Please see the code samples that accompany this article on GitHub.

What is rate-limiting?

Web services, especially large, public ones, often use a rate-limiting strategy to protect themselves from attacks or to ensure fair use of their resources. This means that you can only make a certain number of requests in a given time frame.

Typically, the service will return a 429 Too Many Requests response when you exceed the limit. Some services also return information in the response headers to indicate how many requests you have left, and when you can make the next request.

Rate-limiting comes in a few different flavors. Some services use a simple fixed-window limit (e.g. 100 requests per minute), while others use a more elaborate sliding-window or token-bucket strategy. For an overview of various rate-limiting strategies, see this article.
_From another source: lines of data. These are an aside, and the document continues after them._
import Summits.QuantumFields.BalabanUV.T4Continuum.Support.RegionGaugeTwoZoneTransfer

/-!
# T⁴ programme, spine node NE2 (U1a), sub-row Δ1 «NE2⁰-Dirichlet» — THE LATTICE GAFFNEY IDENTITY OF A REGION (any union of unit blocks):
# `‖curl_Ω A‖² + ‖∂_Ω*A‖² + (exterior flux)² = Σ_ν ‖∇_ν ιA‖²`

NE2 formalisation swarm `b2b-balaban-t4-ne2-formalise-*`, leaf 07 (gen 6), supplier item «Δ1-COERC» (owner R23 (a) / R25 / R26), the kernel form
of the mechanism (L2) of the census `t4/T4-EST-NE2-D1-COERC.md` §5 and the first brick [G] of its route (r5) (§10, v1.1).

WHAT IS PRINTED ([Balaban1984PropagatorsI] (1.21) p.21): «⟨∂A, ∂A⟩ = ½ Σ_{x∈T_η,μ,ν} η^d|F_{μν}(x)|² = … = Σ_μ ⟨A_μ, ΔA_μ⟩ − ⟨∂*A, ∂*A⟩» — on
the TORUS the Wilson (curl) energy plus the divergence energy is the rough (gradient) energy: `Δ = ∂*∂ + ∂∂*` componentwise (tree:
`B5Action121.curl_adjoint_curl`, `Lap = Σ_ν ∇_νᴴ∇_ν`).

WHAT THIS FILE PROVES (0 sorry), for the [B9]-faithful `U = 1` region objects of gen 5 (`Support/RegionGaugeFixedVector`: STAR bonds of
`Ω = blockReg S`, `curlR` = torus curl of the zero-extension `ιA`, `gradRᴴ` = divergence read on the sites of `Ω`) and ANY decidable `S`:
 * §1 `nsq_curl_eq_two_mul` — (1.21) in `nsq` form on the torus: `‖Curl B‖² = 2·(Re⟨B, ΔB⟩ − ‖∂ᴴB‖²)`.
 * §2 **`gaffney_region`**: `‖curlR A‖² + ‖gradRᴴ A‖² + extFlux A = Σ_ν ‖∇_ν ιA‖²`, where
   **`extFlux A := Σ_{x ∉ Ω} ‖(∂ᴴ ιA)(x)‖²`** is the EXTERIOR FLUX of the zero-extension (the torus divergence at the sites OUTSIDE `Ω`, fed only by
   the normal star bonds crossing `∂Ω`); hence **`curl_add_div_le_gradEnergy`** (`‖curlR A‖² + ‖gradRᴴA‖² ≤ Σ_ν‖∇_ν ιA‖²`) and
   **`gradEnergy_sub_extFlux_eq`**.
READING (census (L2), owner R25 (a)): the faithful region form `‖curl A‖² + ‖R·∂_Ω*A‖² + a n^d‖QA‖²` is bounded by the zero-extension gradient
energy MINUS the exterior flux; the flux is exactly what a zero-extension gradient-form bound (W2 with a level-uniform constant) would have to
control and cannot (the slab mode: curl 0, region divergence 0, flux `≍ n‖A‖²/width`).  On a corner-free region the flux terms are the normal-
direction jumps of the normal components, so the identity is the lattice «electric Gaffney inequality» `‖∇_int A‖² ≤ ‖curl A‖² + ‖div_Ω A‖²`
(interior differences; not spelled out here).

HONEST FRAMING (T4-DAG p. 1).  Model level (`U = 1`, one region, finite torus); [folklore] finite summation over landed modules; an IDENTITY,
no estimate of the located open inequality `SliceCoercive` (G-ne2leaf07g5-1, OPEN); NOT [B9] (3.23)–(3.27) as printed; NE2 (U1a) NOT proved;
spine 0/9 unchanged; NOT infinite volume / mass gap / Clay / summit progress.  HONEST DEPENDENCY: continuum YM on T⁴ ⇐ BetaPertH ∧ nine spine
estimates (0/9 proved); BetaPertH ⇐ (D1) ∧ (D4) ∧ CAP+tail; G-an2-4 gates asym, D1 and NE2/3/4.  No `sorry`.
-/

noncomputable section

open scoped BigOperators ComplexConjugate Matrix Matrix.Norms.L2Operator
open Finset

namespace Summit.QuantumFields.BalabanUV.T4Continuum.RegionGaffneyIdentity

open Literature.MathematicalPhysics.QuantumFieldTheory.Balaban1983to89.B5Prop11Plancherel (Tor fine fdiff)
open Literature.MathematicalPhysics.QuantumFieldTheory.Balaban1983to89.B5Prop11Lower (nsq nsq_nonneg Lap star_dotProduct_self)
open Literature.MathematicalPhysics.QuantumFieldTheory.Balaban1983to89.B5Action121 (GradOp CurlOp curl_adjoint_curl Lap_eq_LapV
  star_mulVec_dotProduct)
open Summit.QuantumFields.BalabanUV.T4Continuum
open Summit.QuantumFields.BalabanUV.T4Continuum.SubtypeCompression (ext)
open Summit.QuantumFields.BalabanUV.T4Continuum.RegionGaugeSlice (form_gram)
open Summit.QuantumFields.BalabanUV.T4Continuum.RegionGaugeFixedVector (starReg curlR gradR)
open Summit.QuantumFields.BalabanUV.T4Continuum.RegionGaugeSliceTorus (nsq_curlR_mulVec gradR_conjTranspose_mulVec)
open Summit.QuantumFields.BalabanUV.T4Continuum.RegionGaugeTwoZoneTransfer (re_form_Lap_eq)
open Summit.QuantumFields.BalabanUV.Beta.GAN24.DirichletBoxTrace (blockReg)

variable {d : ℕ}

section Torus

variable (n : ℕ) [NeZero n] (M : Fin d → ℕ) [hM : ∀ μ, NeZero (M μ)]

/-- **(1.21) in `nsq` form**: `‖Curl B‖² = 2·(Re⟨B, ΔB⟩ − ‖∂ᴴB‖²)` on the torus (`CurlᴴCurl = 2(Δ − ∂∂ᴴ)`).
[cite: Balaban1984PropagatorsI, (1.21) p.21] [folklore] -/
theorem nsq_curl_eq_two_mul (B : Tor (fine n M) × Fin d → ℂ) :
    nsq (CurlOp (fine n M) (n : ℂ) *ᵥ B)
      = 2 * ((star B ⬝ᵥ (Lap n M *ᵥ B)).re - nsq ((GradOp (fine n M) (n : ℂ))ᴴ *ᵥ B)) := by
  have h1 : ((nsq (CurlOp (fine n M) (n : ℂ) *ᵥ B) : ℝ) : ℂ)
      = (2 : ℂ) • (star B ⬝ᵥ (Lap n M *ᵥ B) - star B ⬝ᵥ ((GradOp (fine n M) (n : ℂ) * (GradOp (fine n M) (n : ℂ))ᴴ) *ᵥ B)) := by
    rw [← form_gram (CurlOp (fine n M) (n : ℂ)) B, curl_adjoint_curl, ← Lap_eq_LapV, Matrix.smul_mulVec, dotProduct_smul,
      Matrix.sub_mulVec, dotProduct_sub]
  have h2 : star B ⬝ᵥ ((GradOp (fine n M) (n : ℂ) * (GradOp (fine n M) (n : ℂ))ᴴ) *ᵥ B)
      = ((nsq ((GradOp (fine n M) (n : ℂ))ᴴ *ᵥ B) : ℝ) : ℂ) := by
    rw [← Matrix.mulVec_mulVec, ← star_dotProduct_self, star_mulVec_dotProduct, Matrix.conjTranspose_conjTranspose]
  rw [h2] at h1
  have := congrArg Complex.re h1
  simp only [Complex.ofReal_re, smul_eq_mul, Complex.mul_re, Complex.sub_re, Complex.sub_im, Complex.ofReal_im] at this
  norm_num at this
  linarith

/-- **THE TORUS WEITZENBÖCK IDENTITY IN ENERGY FORM**: `½‖Curl B‖² + ‖∂ᴴB‖² = Σ_ν ‖∇_ν B‖²`.
[cite: Balaban1984PropagatorsI, (1.21) p.21] [folklore] -/
theorem half_nsq_curl_add_nsq_div (B : Tor (fine n M) × Fin d → ℂ) :
    1 / 2 * nsq (CurlOp (fine n M) (n : ℂ) *ᵥ B) + nsq ((GradOp (fine n M) (n : ℂ))ᴴ *ᵥ B)
      = ∑ ν, nsq (fdiff (fine n M) (n : ℂ) ν *ᵥ B) := by
  rw [← re_form_Lap_eq, nsq_curl_eq_two_mul]; ring

end Torus

/-! ## §2 The identity on a region: curl² + div_Ω² + exterior flux = gradient energy of the zero-extension -/

section Region

variable (n : ℕ) [NeZero n] (M : Fin d → ℕ) [hM : ∀ μ, NeZero (M μ)] (S : Tor M → Prop) [DecidablePred S]

/-- **THE EXTERIOR FLUX** of a field on the star bonds of `Ω`: the torus divergence of its zero-extension summed over the sites OUTSIDE `Ω`
(fed only by the normal star bonds crossing `∂Ω`). [folklore] -/
def extFlux (A : {b // starReg n M S b} → ℂ) : ℝ :=
  ∑ x : {x // ¬ blockReg n M S x}, ‖((GradOp (fine n M) (n : ℂ))ᴴ *ᵥ ext (starReg n M S) A) x‖ ^ 2

/-- the exterior flux is nonnegative. [folklore] -/
theorem extFlux_nonneg (A : {b // starReg n M S b} → ℂ) : 0 ≤ extFlux n M S A :=
  Finset.sum_nonneg fun _ _ => sq_nonneg _

/-- the torus divergence energy of the zero-extension splits into the region divergence and the exterior flux. [folklore] -/
theorem nsq_div_ext_eq (A : {b // starReg n M S b} → ℂ) :
    nsq ((GradOp (fine n M) (n : ℂ))ᴴ *ᵥ ext (starReg n M S) A) = nsq ((gradR n M S)ᴴ *ᵥ A) + extFlux n M S A := by
  rw [gradR_conjTranspose_mulVec]
  unfold nsq extFlux
  exact (Fintype.sum_subtype_add_sum_subtype (blockReg n M S)
    (fun x => ‖((GradOp (fine n M) (n : ℂ))ᴴ *ᵥ ext (starReg n M S) A) x‖ ^ 2)).symm

/-- **THE LATTICE GAFFNEY IDENTITY OF A REGION**: `‖curlR A‖² + ‖gradRᴴ A‖² + extFlux A = Σ_ν ‖∇_ν ιA‖²` — for EVERY union of unit blocks
(no corner condition: it is (1.21) for the zero-extension, with the divergence energy split at `∂Ω`).
[cite: Balaban1984PropagatorsI, (1.21) p.21 (shape)] [folklore] -/
theorem gaffney_region (A : {b // starReg n M S b} → ℂ) :
    nsq (curlR n M S *ᵥ A) + nsq ((gradR n M S)ᴴ *ᵥ A) + extFlux n M S A
      = ∑ ν, nsq (fdiff (fine n M) (n : ℂ) ν *ᵥ ext (starReg n M S) A) := by
  rw [nsq_curlR_mulVec, add_assoc, ← nsq_div_ext_eq, half_nsq_curl_add_nsq_div]

/-- **hence the faithful curl and divergence energies are bounded by the gradient energy of the zero-extension** (what they MISS is exactly
the exterior flux). [folklore] -/
theorem curl_add_div_le_gradEnergy (A : {b // starReg n M S b} → ℂ) :
    nsq (curlR n M S *ᵥ A) + nsq ((gradR n M S)ᴴ *ᵥ A) ≤ ∑ ν, nsq (fdiff (fine n M) (n : ℂ) ν *ᵥ ext (starReg n M S) A) := by
  rw [← gaffney_region]; exact le_add_of_nonneg_right (extFlux_nonneg n M S A)

/-- … and conversely the gradient energy of the zero-extension exceeds them by exactly the exterior flux. [folklore] -/
theorem gradEnergy_sub_extFlux_eq (A : {b // starReg n M S b} → ℂ) :
    (∑ ν, nsq (fdiff (fine n M) (n : ℂ) ν *ᵥ ext (starReg n M S) A)) - extFlux n M S A
      = nsq (curlR n M S *ᵥ A) + nsq ((gradR n M S)ᴴ *ᵥ A) := by
  rw [← gaffney_region]; ring

end Region

end Summit.QuantumFields.BalabanUV.T4Continuum.RegionGaffneyIdentity

end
How to deal with rate-limiting?

The best way to handle rate-limiting depends on the specifics of the service you are consuming. But it also depends on the type of application that you are building. That’s why it is very hard to recommend a one-size-fits-all solution. Instead, let’s look at a few strategies that you can use. This will help you decide which one is best for your situation.

Strategy: do nothing

If you’re reading this article, this is probably not the strategy that you’re looking for. But maybe you can get away with not handling the rate limit at all. Perhaps the number of requests that your application will send out is so low that you will never hit the limit. Or maybe the call isn’t critical, and you can just discard the occasional 429 response. In that case, doing nothing might be your best option: it doesn’t require any extra code, doesn’t add complexity, and works just fine.

Properties

  • Simplest strategy, no extra code or complexity.
  • Not robust, you’re not actually handling rate limit responses.
  • Only applicable in very specific scenarios.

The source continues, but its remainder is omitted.